« Mon casier demeure toutefois envahi par les démos d’auteurs-compositeurs folk. Je ne sais pas si la tendance est imputable à la montée en popularité de concours comme La Voix et Star Académie, qui mettent l’emphase sur une seule personne, mais on semble traverser une période individualiste. Peut-être que les réseaux sociaux amènent aussi l’individu à croire davantage en lui-même, comme si les gens préféraient travailler en solitaire plutôt que de sortir jouer en gang. »

Mais au-delà de la quantité de démos rock reçus à CISM, c’est la qualité qui impressionne davantage Poirier. « Au printemps, le groupe Oktoplut est sorti de nulle part avec un solide premier disque (Pansements) qui possède sa propre identité sonore. Ça rock en tabarnouche. »

« Il y a encore beaucoup de concerts rock, punk et métal partout au Québec. » – Jessy Fuchs de Slam Disques

Pour Jessy Fuchs, le directeur artistique et président de Slam Disques qui a mis Oktoplut sous contrat, la scène rock québécoise n’a rien d’inquiétante. « Il y a encore beaucoup de concerts rock, punk et métal partout au Québec. Le Rockfest de Montebello bat des records d’assistance. Osheaga affiche complet chaque année. Il y a encore beaucoup de demande pour le rock. »

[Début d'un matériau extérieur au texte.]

import Mathlib.Analysis.SpecialFunctions.Pow.Real
import HarnessLib

/-!
# Route `RoughParitySectors`, crux `OddSectorShareNonlinear` (stmt-Parity-15628), line `registered`
# (birth): exactness of the route's split — the two real-arithmetic squeezes

`--supports stmt-Parity-15628` file (part 1 of 3 of the exactness package; see
`RoughParitySectorsOddSectorShareNonlinearExactness.lean` for the statement and the route-level
corollaries).  Pure real arithmetic, PROVED: at one `x`, write `L = (log x)^k`, `c₁` = prime cell,
`co` = all-odd sector, `R` = rough count, `m = C(f)/∏deg fᵢ`, `Q = 2^k`, `Ak = (U e^{−γ}/2)^k` (so
`m·e^{−kγ}·U^k = m·Q·Ak`) and `τ` for the common tolerance of the inputs.

* `share_arith`: prime-cell band `|c₁L − mx| ≤ τx` + rough-count band `|RL − x·mQAk| ≤ τ·x·mQAk` +
  parity balance `|Q·co − R| ≤ τR` ⟹ share `|c₁·Ak − co| ≤ (2τ(1+3m)/m)·co` (`τ ≤ 1/4`);
* `balance_arith`: prime-cell band + rough-count band + share `|c₁·Ak − co| ≤ τ·co` ⟹ balance
  `|Q·co − R| ≤ (2τ(3m+1)/m)·R` (`τ ≤ min(1/4, m/4)`).
-/

namespace Summit.Parity.BatemanHorn.Cruxes.OddSectorShareNonlinear.Birth

namespace Exactness

/-! ### §1 Two real-arithmetic squeezes

Notation of this section: at one `x`, `L = (log x)^k`, `c₁` the prime cell, `co` the all-odd sector,
`R` the rough count, `m = C(f)/∏deg fᵢ`, `Q = 2^k`, `Ak = (U e^{−γ}/2)^k` (so that
`m·e^{−kγ}·U^k = m·Q·Ak`), `τ` the common tolerance of the three inputs. -/

/-- **Share squeeze.** From `|c₁L − mx| ≤ τx` (prime cell), `|RL − x·mQAk| ≤ τ·x·mQAk` (rough count)
and `|Q·co − R| ≤ τR` (parity balance) with `0 ≤ τ ≤ 1/4`:
`|c₁·Ak − co| ≤ (2τ(1+3m)/m)·co`. [folklore] -/
theorem share_arith {c₁ co R L x m Ak Q τ : ℝ} (hL : 0 < L) (hx : 0 < x) (hm : 0 < m)
    (hAk : 0 < Ak) (hQ : 0 < Q) (hτ0 : 0 ≤ τ) (hτ : τ ≤ 1 / 4)
    (h1 : |c₁ * L - m * x| ≤ τ * x)
    (h2 : |R * L - x * (m * (Q * Ak))| ≤ τ * (x * (m * (Q * Ak))))
    (h3 : |Q * co - R| ≤ τ * R) :
    |c₁ * Ak - co| ≤ 2 * τ * (1 + 3 * m) / m * co := by
  -- `Z = x m Ak` is kept expanded so that `linarith` sees the monomials
  have hZ0 : 0 < x * m * Ak := by positivity
  have hQZ : x * (m * (Q * Ak)) = Q * (x * m * Ak) := by ring
  rw [hQZ] at h2
  obtain ⟨h1a, h1b⟩ := abs_le.1 h1
  obtain ⟨h2a, h2b⟩ := abs_le.1 h2
  obtain ⟨h3a, h3b⟩ := abs_le.1 h3
  have hQZ0 : 0 < Q * (x * m * Ak) := mul_pos hQ hZ0
  have hτQZ : τ * (Q * (x * m * Ak)) ≤ 1 / 4 * (Q * (x * m * Ak)) :=
    mul_le_mul_of_nonneg_right hτ hQZ0.le
  -- `R ≥ 0`
  have hR0 : 0 ≤ R := le_of_mul_le_mul_right (by linarith : 0 * L ≤ R * L) hL
  -- `Q co L ∈ [(1-τ) R L, (1+τ) R L]`
  have hco_lo : (1 - τ) * (R * L) ≤ Q * co * L := by
    have := mul_le_mul_of_nonneg_right (show (1 - τ) * R ≤ Q * co by linarith) hL.le
    linarith
  have hco_hi : Q * co * L ≤ (1 + τ) * (R * L) := by
    have := mul_le_mul_of_nonneg_right (show Q * co ≤ (1 + τ) * R by linarith) hL.le
    linarith
  -- hence `co L ∈ [(1-τ)² Z, (1+τ)² Z]` (chain through `(1 ∓ τ) R L`, then divide by `Q`)
  have hcoL_lo : (1 - τ) ^ 2 * (x * m * Ak) ≤ co * L := by
    have h' : (1 - τ) * ((1 - τ) * (Q * (x * m * Ak))) ≤ (1 - τ) * (R * L) :=
      mul_le_mul_of_nonneg_left (by linarith) (by linarith)
    exact le_of_mul_le_mul_left (by linarith : Q * ((1 - τ) ^ 2 * (x * m * Ak)) ≤ Q * (co * L)) hQ
  have hcoL_hi : co * L ≤ (1 + τ) ^ 2 * (x * m * Ak) := by
    have h' : (1 + τ) * (R * L) ≤ (1 + τ) * ((1 + τ) * (Q * (x * m * Ak))) :=
      mul_le_mul_of_nonneg_left (by linarith) (by linarith)
    exact le_of_mul_le_mul_left (by linarith : Q * (co * L) ≤ Q * ((1 + τ) ^ 2 * (x * m * Ak))) hQ
  -- `c₁ Ak L ∈ [Z - τ x Ak, Z + τ x Ak]`
  have hc_lo : x * m * Ak - τ * x * Ak ≤ c₁ * Ak * L := by
    have := mul_le_mul_of_nonneg_right (show m * x - τ * x ≤ c₁ * L by linarith) hAk.le
    linarith
  have hc_hi : c₁ * Ak * L ≤ x * m * Ak + τ * x * Ak := by
    have := mul_le_mul_of_nonneg_right (show c₁ * L ≤ m * x + τ * x by linarith) hAk.le
    linarith
  -- signs and sizes of the small monomials
  have hs1 : 0 ≤ τ ^ 2 * (x * m * Ak) := by positivity
  have hs2 : 0 ≤ τ * (x * m * Ak) := by positivity
  have hs3 : τ ^ 2 * (x * m * Ak) ≤ τ * (x * m * Ak) := by
    have hτ2 : τ ^ 2 ≤ τ := by nlinarith
    exact mul_le_mul_of_nonneg_right hτ2 hZ0.le
  have hs4 : 2 * τ * (x * m * Ak) ≤ 1 / 2 * (x * m * Ak) := by
    have : 2 * τ ≤ 1 / 2 := by linarith
    exact mul_le_mul_of_nonneg_right this hZ0.le
  -- the two one-sided bounds, `× L`
  have hup : (c₁ * Ak - co) * L ≤ τ * (1 + 3 * m) * (x * Ak) := by linarith
  have hdn : -(τ * (1 + 3 * m) * (x * Ak)) ≤ (c₁ * Ak - co) * L := by linarith
  have habs : |c₁ * Ak - co| * L ≤ τ * (1 + 3 * m) * (x * Ak) := by
    rw [← abs_of_pos hL, ← abs_mul]
    exact abs_le.2 ⟨hdn, hup⟩
  -- `Z ≤ 2 co L`
  have hZco : x * m * Ak ≤ 2 * (co * L) := by linarith
  -- conclude: multiply the goal by `L m > 0`
  rw [div_mul_eq_mul_div, le_div_iff₀ hm]
  have key : |c₁ * Ak - co| * m * L ≤ 2 * τ * (1 + 3 * m) * co * L :=
    calc |c₁ * Ak - co| * m * L = |c₁ * Ak - co| * L * m := by ring
      _ ≤ τ * (1 + 3 * m) * (x * Ak) * m := mul_le_mul_of_nonneg_right habs hm.le
      _ = τ * (1 + 3 * m) * (x * m * Ak) := by ring
      _ ≤ τ * (1 + 3 * m) * (2 * (co * L)) := mul_le_mul_of_nonneg_left hZco (by positivity)
      _ = 2 * τ * (1 + 3 * m) * co * L := by ring
  exact le_of_mul_le_mul_right key hL

/-- **Balance squeeze.** From `|c₁L − mx| ≤ τx` (prime cell), `|RL − x·mQAk| ≤ τ·x·mQAk` (rough
count) and `|c₁·Ak − co| ≤ τ·co` (share) with `0 ≤ τ ≤ min(1/4, m/4)`:
`|Q·co − R| ≤ (2τ(3m+1)/m)·R`. [folklore] -/
theorem balance_arith {c₁ co R L x m Ak Q τ : ℝ} (hL : 0 < L) (hx : 0 < x) (hm : 0 < m)
    (hAk : 0 < Ak) (hQ : 0 < Q) (hτ0 : 0 ≤ τ) (hτ : τ ≤ 1 / 4) (hτm : τ ≤ m / 4)
    (h1 : |c₁ * L - m * x| ≤ τ * x)
    (h2 : |R * L - x * (m * (Q * Ak))| ≤ τ * (x * (m * (Q * Ak))))
    (h4 : |c₁ * Ak - co| ≤ τ * co) :
    |Q * co - R| ≤ 2 * τ * (3 * m + 1) / m * R := by
  have hZ0 : 0 < x * m * Ak := by positivity
  have hQZ : x * (m * (Q * Ak)) = Q * (x * m * Ak) := by ring
  rw [hQZ] at h2
  obtain ⟨h1a, h1b⟩ := abs_le.1 h1
  obtain ⟨h2a, h2b⟩ := abs_le.1 h2
  obtain ⟨h4a, h4b⟩ := abs_le.1 h4
  have hQZ0 : 0 < Q * (x * m * Ak) := mul_pos hQ hZ0
  have hτQZ : τ * (Q * (x * m * Ak)) ≤ 1 / 4 * (Q * (x * m * Ak)) :=
    mul_le_mul_of_nonneg_right hτ hQZ0.le
  -- `co ≥ 0`: otherwise `τ co ≤ 0` forces `c₁ Ak = co < 0`, contradicting `c₁ L ≥ (m − τ) x > 0`
  have hmτx : 0 < (m - τ) * x := mul_pos (by linarith) hx
  have hc1L : 0 < c₁ * L := by nlinarith
  have hc1 : 0 < c₁ := by
    by_contra h'
    have : c₁ * L ≤ 0 := mul_nonpos_of_nonpos_of_nonneg (le_of_not_gt h') hL.le
    linarith
  have hco0 : 0 ≤ co := by
    by_contra hc
    have hc' : co < 0 := lt_of_not_ge hc
    have : τ * co ≤ 0 := mul_nonpos_of_nonneg_of_nonpos hτ0 hc'.le
    have hca : 0 < c₁ * Ak := mul_pos hc1 hAk
    linarith [abs_nonneg (c₁ * Ak - co)]
  -- (i) `Q Ak c₁ L` versus `W = Q co L`
  have hQL0 : 0 ≤ Q * L := by positivity
  have hi_lo : (co - τ * co) * (Q * L) ≤ c₁ * Ak * (Q * L) :=
    mul_le_mul_of_nonneg_right (by linarith) hQL0
  have hi_hi : c₁ * Ak * (Q * L) ≤ (co + τ * co) * (Q * L) :=
    mul_le_mul_of_nonneg_right (by linarith) hQL0
  -- (ii) `Q Ak c₁ L` versus `Q Z`
  have hQA0 : 0 ≤ Q * Ak := by positivity
  have hii_lo : (m * x - τ * x) * (Q * Ak) ≤ c₁ * L * (Q * Ak) :=
    mul_le_mul_of_nonneg_right (by linarith) hQA0
  have hii_hi : c₁ * L * (Q * Ak) ≤ (m * x + τ * x) * (Q * Ak) :=
    mul_le_mul_of_nonneg_right (by linarith) hQA0
  -- `τ x Q Ak ≤ (1/4) Q Z` (from `τ ≤ m/4`)
  have hxQA : τ * (x * (Q * Ak)) ≤ 1 / 4 * (Q * (x * m * Ak)) := by
    have := mul_le_mul_of_nonneg_right hτm (by positivity : (0 : ℝ) ≤ x * (Q * Ak))
    linarith
  -- signs
  have hs1 : 0 ≤ τ * (Q * co * L) := by positivity
  have hs2 : 0 ≤ τ * (x * (Q * Ak)) := by positivity
  -- (iii) `W ≤ 2 Q Z`, then `τ W ≤ 2 τ Q Z`
  have hτW' : τ * (Q * co * L) ≤ 1 / 4 * (Q * co * L) :=
    mul_le_mul_of_nonneg_right hτ (by positivity)
  have hW2 : Q * co * L ≤ 2 * (Q * (x * m * Ak)) := by linarith
  have hτW : τ * (Q * co * L) ≤ τ * (2 * (Q * (x * m * Ak))) := mul_le_mul_of_nonneg_left hW2 hτ0
  -- (iv) `R L ≥ (1-τ) Q Z ≥ (1/2) Q Z`
  have hRL : Q * (x * m * Ak) ≤ 2 * (R * L) := by linarith
  -- (v) the two one-sided bounds for `(Q co − R)·L·m`
  have hxQA' : τ * (x * (Q * Ak)) * m = τ * (Q * (x * m * Ak)) := by ring
  have hup : (Q * co - R) * L * m ≤ 2 * τ * (3 * m + 1) * R * L := by
    have h' : (Q * co - R) * L ≤ 3 * τ * (Q * (x * m * Ak)) + τ * (x * (Q * Ak)) := by linarith
    have h'' := mul_le_mul_of_nonneg_right h' hm.le
    have h3 : (3 * τ * (Q * (x * m * Ak)) + τ * (x * (Q * Ak))) * m =
        τ * (3 * m + 1) * (Q * (x * m * Ak)) := by rw [add_mul, hxQA']; ring
    rw [h3] at h''
    calc (Q * co - R) * L * m ≤ τ * (3 * m + 1) * (Q * (x * m * Ak)) := h''
      _ ≤ τ * (3 * m + 1) * (2 * (R * L)) := mul_le_mul_of_nonneg_left hRL (by positivity)
      _ = 2 * τ * (3 * m + 1) * R * L := by ring
  have hdn : (R - Q * co) * L * m ≤ 2 * τ * (3 * m + 1) * R * L := by
    have h' : (R - Q * co) * L ≤ 3 * τ * (Q * (x * m * Ak)) + τ * (x * (Q * Ak)) := by linarith
    have h'' := mul_le_mul_of_nonneg_right h' hm.le
    have h3 : (3 * τ * (Q * (x * m * Ak)) + τ * (x * (Q * Ak))) * m =
        τ * (3 * m + 1) * (Q * (x * m * Ak)) := by rw [add_mul, hxQA']; ring
    rw [h3] at h''
    calc (R - Q * co) * L * m ≤ τ * (3 * m + 1) * (Q * (x * m * Ak)) := h''
      _ ≤ τ * (3 * m + 1) * (2 * (R * L)) := mul_le_mul_of_nonneg_left hRL (by positivity)
      _ = 2 * τ * (3 * m + 1) * R * L := by ring
  have habs : |Q * co - R| * (L * m) ≤ 2 * τ * (3 * m + 1) * R * L := by
    rw [← abs_of_pos (mul_pos hL hm), ← abs_mul]
    refine abs_le.2 ⟨?_, ?_⟩
    · have : (Q * co - R) * (L * m) = -((R - Q * co) * L * m) := by ring
      rw [this]; linarith
    · have : (Q * co - R) * (L * m) = (Q * co - R) * L * m := by ring
      rw [this]; exact hup
  rw [div_mul_eq_mul_div, le_div_iff₀ hm]
  have key : |Q * co - R| * m * L ≤ 2 * τ * (3 * m + 1) * R * L :=
    calc |Q * co - R| * m * L = |Q * co - R| * (L * m) := by ring
      _ ≤ _ := habs
  exact le_of_mul_le_mul_right key hL

end Exactness

end Summit.Parity.BatemanHorn.Cruxes.OddSectorShareNonlinear.Birth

Directement de La Sarre en Abitibi-Témiscamingue, les membres de Lubik se disent même impressionnés par l’ouverture des spectateurs face à leur rock lourd et décapant. « À deux reprises cet été, nous avons joué dans des festivals plus familiaux, observe le chanteur Alexandre Picard. Nous avons même joué en après-midi, dehors, devant un paquet de familles, de poussettes et de grands-parents. On pensait que les gens allaient fuir en courant, mais non, ils sont restés et ont même dansé. »

« Tout ce qui manque à la présente scène rock québécoise, c’est une locomotive, poursuit Jessy Fuchs avec justesse. On parle parfois de Galaxie ou de Gros Mené, mais je persiste à croire qu’il n’y a pas de groupe phare comme l’ont été les Grimskunk, Vulgaires Machins ou Malajube. Ça peut donner l’impression que le rock se meurt, mais le bastion sous-terrain est encore très fort. Et tant que ça grouillera en dessous, la scène rock québécoise sera en santé. »

Les Trois Accords et Marie-Mai jouissent pourtant d’un succès populaire tout en misant sur l’énergie rock. « Oui, mais ils ne sont pas représentatifs d’une scène fougueuse et à contre-courant, rétorque Fuchs. La majorité des jeunes rockeurs ne s’identifient pas à Marie-Mai. C’est comme en France, on ne mesure pas le pouls de la scène rock française en se basant sur le succès de Johnny Hallyday. »

L’ancien membre d’eXterio et maintenant chanteur-guitariste de Rouge Pompier va encore plus loin. « C’est certain qu’ils sont contents lorsque leur pièce joue à la radio commerciale, mais pour bien des rockeurs, le succès populaire n’est pas un objectif. Ils ont trouvé leur niche dans l’underground, l’Internet et les concerts à petite échelle. La scène rock est devenue auto-suffisante et ne cherche plus à accéder aux grandes sphères de l’industrie. »

Et si la clé du succès résidait justement dans cette indépendance? Après tout, la majorité des révolutions musicales sont nées alors que les artistes évoluaient en marge des courants commerciaux. « Lorsqu’une scène n’attend plus après la grosse industrie pour se développer, les musiciens ont tendance à trouver leur propre personnalité, conclut Benoît Poirier. Ils ne cherchent plus à imiter les courants à la mode et explorent davantage. Ça crée une diversité qui, dans ce cas-ci, pourrait bien ramener le rock à l’avant-plan. » Qui rockera verra.